Definition of mobility limitation.

Walking speed was assessed by trained nurses, where participants were requested to walk 2.4 or 6 meters a self-selected speed [22]. The length of the walk was determined by asking the participants how fast they normally walk. Subjects who rated themselves as fast or normal walkers did the longer walk and slow or very slow self-rated walkers did the shorter walk. At home visits, the shorter walk was always conducted due to space restrictions. For the analyses, the walking speed reflects the time from whichever walk was performed by the participant. Subjects who were unable to walk without personal support received the worst possible score, i.e. 0 m/s. Mobility limitation was defined as a walking speed <0.8 m/s because it may reflect underlying disease [1], [2].

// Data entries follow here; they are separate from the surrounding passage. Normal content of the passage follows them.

import Literature.Probability.RandomMatrix.TwoQubitSeparabilityVolumes
import Literature.Probability.RandomMatrix.TwoQubitSeparabilityVolumesQubitFibreProofs
import HarnessLib

/-!
# Two-qubit separability probability: reduction to the central fibre
# (Zhang–Jiang–Xie 2025, proof of Theorem 6.12; Lovas–Andai 2017, Corollary 2)

Proofs companion of `TwoQubitSeparabilityVolumes.lean` (the statements file; theorems only here).

## What is proved

`HuongKhoi2024_qubit_separability_probability_holds : HuongKhoi2024_qubit_separability_probability`
(the discharge of the named fact of the statements file: the two-qubit Hilbert–Schmidt
PPT-to-total volume ratio is `8/33`), obtained as

`HuongKhoi2024_qubit_separability_probability_of_fibre :
  ZhangJiangXie2025_qubit_fibre_separability_probability →
    HuongKhoi2024_qubit_separability_probability`

(proved in this file) applied to `ZhangJiangXie2025_qubit_fibre_separability_probability_holds`
(the central-fibre value `8/33`, proved in the sibling
`TwoQubitSeparabilityVolumesQubitFibreProofs.lean`). The reduction is the step
"`P_sep^{(2×2)} = P_sep^{(2×2)}(0)`" of the printed proof of [ZhangJiangXie2025, Thm. 6.12]
(read: arXiv:2507.02369, §6.1–6.2, Props. 6.5–6.10, Thms. 6.8, 6.12): the Hilbert–Schmidt
(= entry Lebesgue, see the statements file) PPT-to-total volume ratio of ALL two-qubit density
matrices equals the ratio on the fibre `D⁰` of states whose reduced state (sum of the diagonal
blocks) is `½·1₂`, where PPT is `λ_max(ρ) ≤ ½`. What remains of
Theorem 6.12 after this reduction is exactly the central-fibre value `8/33` (Props. 6.7, 6.10:
unitary-orbit volumes and Duistermaat–Heckman densities in the source), which is the named fact
`ZhangJiangXie2025_qubit_fibre_separability_probability` of the statements file, discharged
(by an elementary computation) in `TwoQubitSeparabilityVolumesQubitFibreProofs.lean`.

(History: the reduction was first landed here as p46520; the file was then unknowingly replaced
by the rebit seat's file of the same name, re-homed since in
`TwoQubitSeparabilityVolumesRebitFullProofs.lean`, and reduced to a placeholder; this version
restores the p46520 content verbatim and appends the final discharge.)

## Proof architecture (following the source)

* Thm. 6.8 (= [LovasAndai2017, Cor. 2], the Milz–Strunz invariance), mechanism: for a reduced
  state `D = P Pᴴ` with `P` invertible, `ρ ↦ (1 ⊗ √2 P) ρ (1 ⊗ √2 P)ᴴ` is a linear bijection from
  the central fibre onto the fibre over `D` preserving `ρ ≽ 0` and commuting with the partial
  transpose on the first factor; in the fibre coordinates `x ∈ ℝ¹²` it is a linear map `L` with
  `det L ≠ 0`, so both fibre volumes scale by `|det L|` (`Measure.addHaar_preimage_linearMap`):
  `fibre_volume_transport`, `fibre_ratio`.
* Prop. 6.9: on the central fibre `ρ^Γ = (σ_y ⊗ 1)(½·1 − ρ)(σ_y ⊗ 1)ᴴ`, so
  `ρ^Γ ≽ 0 ⟺ ½·1 − ρ ≽ 0`: `posSemidef_fibrePT_iff`.
* Prop. 6.6 (disintegration): the entry chart `y ∈ ℝ¹⁵` is a measure-preserving image of
  `(x, d) ∈ ℝ¹² × ℝ³` (a coordinate permutation and a shear), `d` = the three coordinates of the
  reduced state; Fubini (`Measure.prod_apply_symm`) and the a.e.-constant fibre ratio give the
  claim, the exceptional reduced states `det D = 0` forming a Lebesgue-null round sphere (the
  Bloch sphere): `measurePreserving_fibreChart`, `volume_blochSphere_eq_zero`, final assembly.

All matrices are handled in `2 × 2` block form through `Matrix.fromBlocks` and the reindexing
`finSumFinEquiv : Fin 2 ⊕ Fin 2 ≃ Fin 4`; the local notations `Ψ[x, d]` (inverse chart), `Xm[x]`,
`Zm[x]`, `Dm[d]` (blocks), `crd[H, Z]` (block coordinates), `Uy` (`σ_y ⊗ 1`) are file-local
abbreviations only (no new definitions).

## References

* [ZhangJiangXie2025] L. Zhang, X. Jiang, B. Xie, QIC 25 (2025) 598–632, §6 (Props. 6.5–6.10,
  Thms. 6.8, 6.12). arXiv:2507.02369.
* [LovasAndai2017] A. Lovas, A. Andai, J. Phys. A 50 (2017) 295303, Corollary 2.
  arXiv:1610.01410.
* [HuongKhoi2024] H. T. Huong, V. T. Khoi, J. Phys. A 57 (2024) 445304 (the `8/33` theorem).
-/

noncomputable section

open MeasureTheory Matrix
open scoped ENNReal ComplexOrder Matrix MatrixOrder

namespace Literature.Probability.RandomMatrix

section Notation

/-! ### File-local notation: charts and blocks -/

-- inverse chart: fibre coordinates `x ∈ ℝ¹²` and reduced-state coordinates `d ∈ ℝ³` ↦ entry
-- coordinates `y ∈ ℝ¹⁵`
local notation "Ψ[" x ", " d "]" =>
  (![x 0, x 1, x 2, x 3, d 0 - x 0, d 1 - x 2, d 2 - x 3, x 4, x 5, x 6, x 7, x 8, x 9, x 10, x 11] :
    Fin 15 → ℝ)

local notation "Xm[" x "]" =>
  (!![((x 0 : ℝ) : ℂ), (⟨x 2, x 3⟩ : ℂ); (⟨x 2, -(x 3)⟩ : ℂ), ((x 1 : ℝ) : ℂ)] : Matrix (Fin 2) (Fin 2) ℂ)

local notation "Zm[" x "]" =>
  (!![(⟨x 4, x 5⟩ : ℂ), (⟨x 6, x 7⟩ : ℂ); (⟨x 8, x 9⟩ : ℂ), (⟨x 10, x 11⟩ : ℂ)] :
    Matrix (Fin 2) (Fin 2) ℂ)

local notation "Dm[" d "]" =>
  (!![((d 0 : ℝ) : ℂ), (⟨d 1, d 2⟩ : ℂ); (⟨d 1, -(d 2)⟩ : ℂ), ((1 - d 0 : ℝ) : ℂ)] :
    Matrix (Fin 2) (Fin 2) ℂ)

-- coordinates of a pair (Hermitian `H`, arbitrary `Z`) of `2 × 2` blocks
local notation "crd[" H ", " Z "]" =>
(![Complex.re (H 0 0), Complex.re (H 1 1), Complex.re (H 0 1), Complex.im (H 0 1),
     Complex.re (Z 0 0), Complex.im (Z 0 0), Complex.re (Z 0 1), Complex.im (Z 0 1),
     Complex.re (Z 1 0), Complex.im (Z 1 0), Complex.re (Z 1 1), Complex.im (Z 1 1)] : Fin 12 → ℝ)

local notation "e4" => (finSumFinEquiv : Fin 2 ⊕ Fin 2 ≃ Fin 4)

-- the `σ_y ⊗ 1`-type unitary (up to the reindexing `Fin 2 ⊕ Fin 2 ≃ Fin 4`)
local notation "Uy" =>
  (Matrix.reindex e4 e4 (Matrix.fromBlocks (0 : Matrix (Fin 2) (Fin 2) ℂ)
    (-(Complex.I • (1 : Matrix (Fin 2) (Fin 2) ℂ))) (Complex.I • 1) 0))

namespace HuongKhoi2024

/-! ### Block form of the charts; Prop. 6.9 -/

/-- Block form of the central-fibre chart: `qubitFibreMatrix x = [[X, Z], [Zᴴ, ½·1 − X]]` (blocks
indexed by the first tensor factor, `Fin 2 ⊕ Fin 2 ≃ Fin 4`). [folklore] -/
theorem qubitFibreMatrix_blocks (x : Fin 12 → ℝ) :
    qubitFibreMatrix x =
      Matrix.reindex e4 e4
        (Matrix.fromBlocks Xm[x] Zm[x] (Zm[x])ᴴ ((2 : ℂ)⁻¹ • (1 : Matrix (Fin 2) (Fin 2) ℂ) - Xm[x])) := by
  ext i j
  fin_cases i <;> fin_cases j <;>
    simp [qubitFibreMatrix, Matrix.reindex_apply, Matrix.fromBlocks, finSumFinEquiv,
      Fin.addCases, Matrix.conjTranspose, Complex.ext_iff]

/-- Block form of `½·1 − ρ` on the central fibre: `[[½·1 − X, −Z], [−Zᴴ, X]]`. [folklore] -/
theorem half_sub_qubitFibreMatrix_blocks (x : Fin 12 → ℝ) :
    (2 : ℂ)⁻¹ • (1 : Matrix (Fin 4) (Fin 4) ℂ) - qubitFibreMatrix x =
      Matrix.reindex e4 e4
        (Matrix.fromBlocks ((2 : ℂ)⁻¹ • (1 : Matrix (Fin 2) (Fin 2) ℂ) - Xm[x]) (-Zm[x]) (-(Zm[x])ᴴ) Xm[x]) := by
  ext i j
  fin_cases i <;> fin_cases j <;>
    simp [qubitFibreMatrix, Matrix.reindex_apply, Matrix.fromBlocks, finSumFinEquiv,
      Fin.addCases, Matrix.conjTranspose, Complex.ext_iff]

/-- The `σ_y ⊗ 1` congruence swaps the diagonal blocks and negates the off-diagonal ones: `U [[P, Q],
[R, S]] Uᴴ = [[S, −R], [−Q, P]]`. [folklore] -/
theorem sigmaY_conj (P Q R S : Matrix (Fin 2) (Fin 2) ℂ) :
    Uy * Matrix.reindex e4 e4 (Matrix.fromBlocks P Q R S) * (Uy)ᴴ =
      Matrix.reindex e4 e4 (Matrix.fromBlocks S (-R) (-Q) P) := by
  simp only [Matrix.reindex_apply, Matrix.conjTranspose_submatrix, Matrix.fromBlocks_conjTranspose,
    Matrix.submatrix_mul_equiv, Matrix.fromBlocks_multiply]
  simp [smul_smul]

/-- `(σ_y ⊗ 1)² = 1`. [folklore] -/
theorem sigmaY_mul_self : Uy * Uy = 1 := by
  simp only [Matrix.reindex_apply, Matrix.submatrix_mul_equiv, Matrix.fromBlocks_multiply]
  simp [smul_smul, Matrix.fromBlocks_one, Matrix.submatrix_one_equiv]

/-- `σ_y ⊗ 1` is invertible. [folklore] -/
theorem isUnit_sigmaY : IsUnit Uy := IsUnit.of_mul_eq_one _ sigmaY_mul_self

/-- **Prop. 6.9 in coordinates** (Zhang–Jiang–Xie 2025, after Huong–Khoi 2024): on the central fibre
(reduced state `½·1`) the partial transpose `ρ^Γ = [[X, Zᴴ], [Z, ½·1 − X]]` is unitarily congruent
(by `σ_y ⊗ 1`) to `½·1 − ρ`, hence `ρ^Γ ≽ 0 ⟺ ½·1 − ρ ≽ 0` (`⟺ λ_max(ρ) ≤ ½`). [cite: ZhangJiangXie2025, Proposition 6.9] -/
theorem posSemidef_fibrePT_iff (x : Fin 12 → ℝ) :
    (Matrix.reindex e4 e4 (Matrix.fromBlocks Xm[x] (Zm[x])ᴴ Zm[x]
        ((2 : ℂ)⁻¹ • (1 : Matrix (Fin 2) (Fin 2) ℂ) - Xm[x]))).PosSemidef ↔
      ((2 : ℂ)⁻¹ • (1 : Matrix (Fin 4) (Fin 4) ℂ) - qubitFibreMatrix x).PosSemidef := by
  have h := sigmaY_conj ((2 : ℂ)⁻¹ • (1 : Matrix (Fin 2) (Fin 2) ℂ) - Xm[x]) (-Zm[x]) (-(Zm[x])ᴴ) Xm[x]
  simp only [neg_neg] at h
  rw [half_sub_qubitFibreMatrix_blocks, ← h]
  have key := Matrix.IsUnit.posSemidef_star_right_conjugate_iff
    (x := Matrix.reindex e4 e4 (Matrix.fromBlocks ((2 : ℂ)⁻¹ • (1 : Matrix (Fin 2) (Fin 2) ℂ) - Xm[x])
      (-Zm[x]) (-(Zm[x])ᴴ) Xm[x])) isUnit_sigmaY
  rw [Matrix.star_eq_conjTranspose] at key
  exact key

/-- The diagonal blocks of a positive semidefinite block matrix are positive semidefinite. [folklore] -/
theorem posSemidef_diag_blocks {X Z W Y : Matrix (Fin 2) (Fin 2) ℂ}
    (h : (Matrix.reindex e4 e4 (Matrix.fromBlocks X Z W Y)).PosSemidef) :
    X.PosSemidef ∧ Y.PosSemidef := by
  constructor
  · convert h.submatrix (fun i => e4 (Sum.inl i)) using 1
    ext i j; simp [Matrix.reindex_apply]
  · convert h.submatrix (fun i => e4 (Sum.inr i)) using 1
    ext i j; simp [Matrix.reindex_apply]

Assessment of cardiovascular risk factors (CRFs).

Smoking status was categorized into never, former or current smoking. Arterial blood pressure (systolic Korotkoff phase I and diastolic phase V) was measured twice on the left arm with a 5-minute interval using a sphygmomanometer in the sitting position after at least a 5-minute rest. The mean of the two readings was used in defining hypertension status, which was categorized as normal blood pressure (<120/80 mm Hg), prehypertension (120–139/80–89 mm Hg, reference), hypertension stage 1 (140–159/90–99 mm Hg), and hypertension stage 2 (≥160/100 mm Hg or use of antihypertensive agents [ATC codes: C02, C03 and C07-C09]) [23].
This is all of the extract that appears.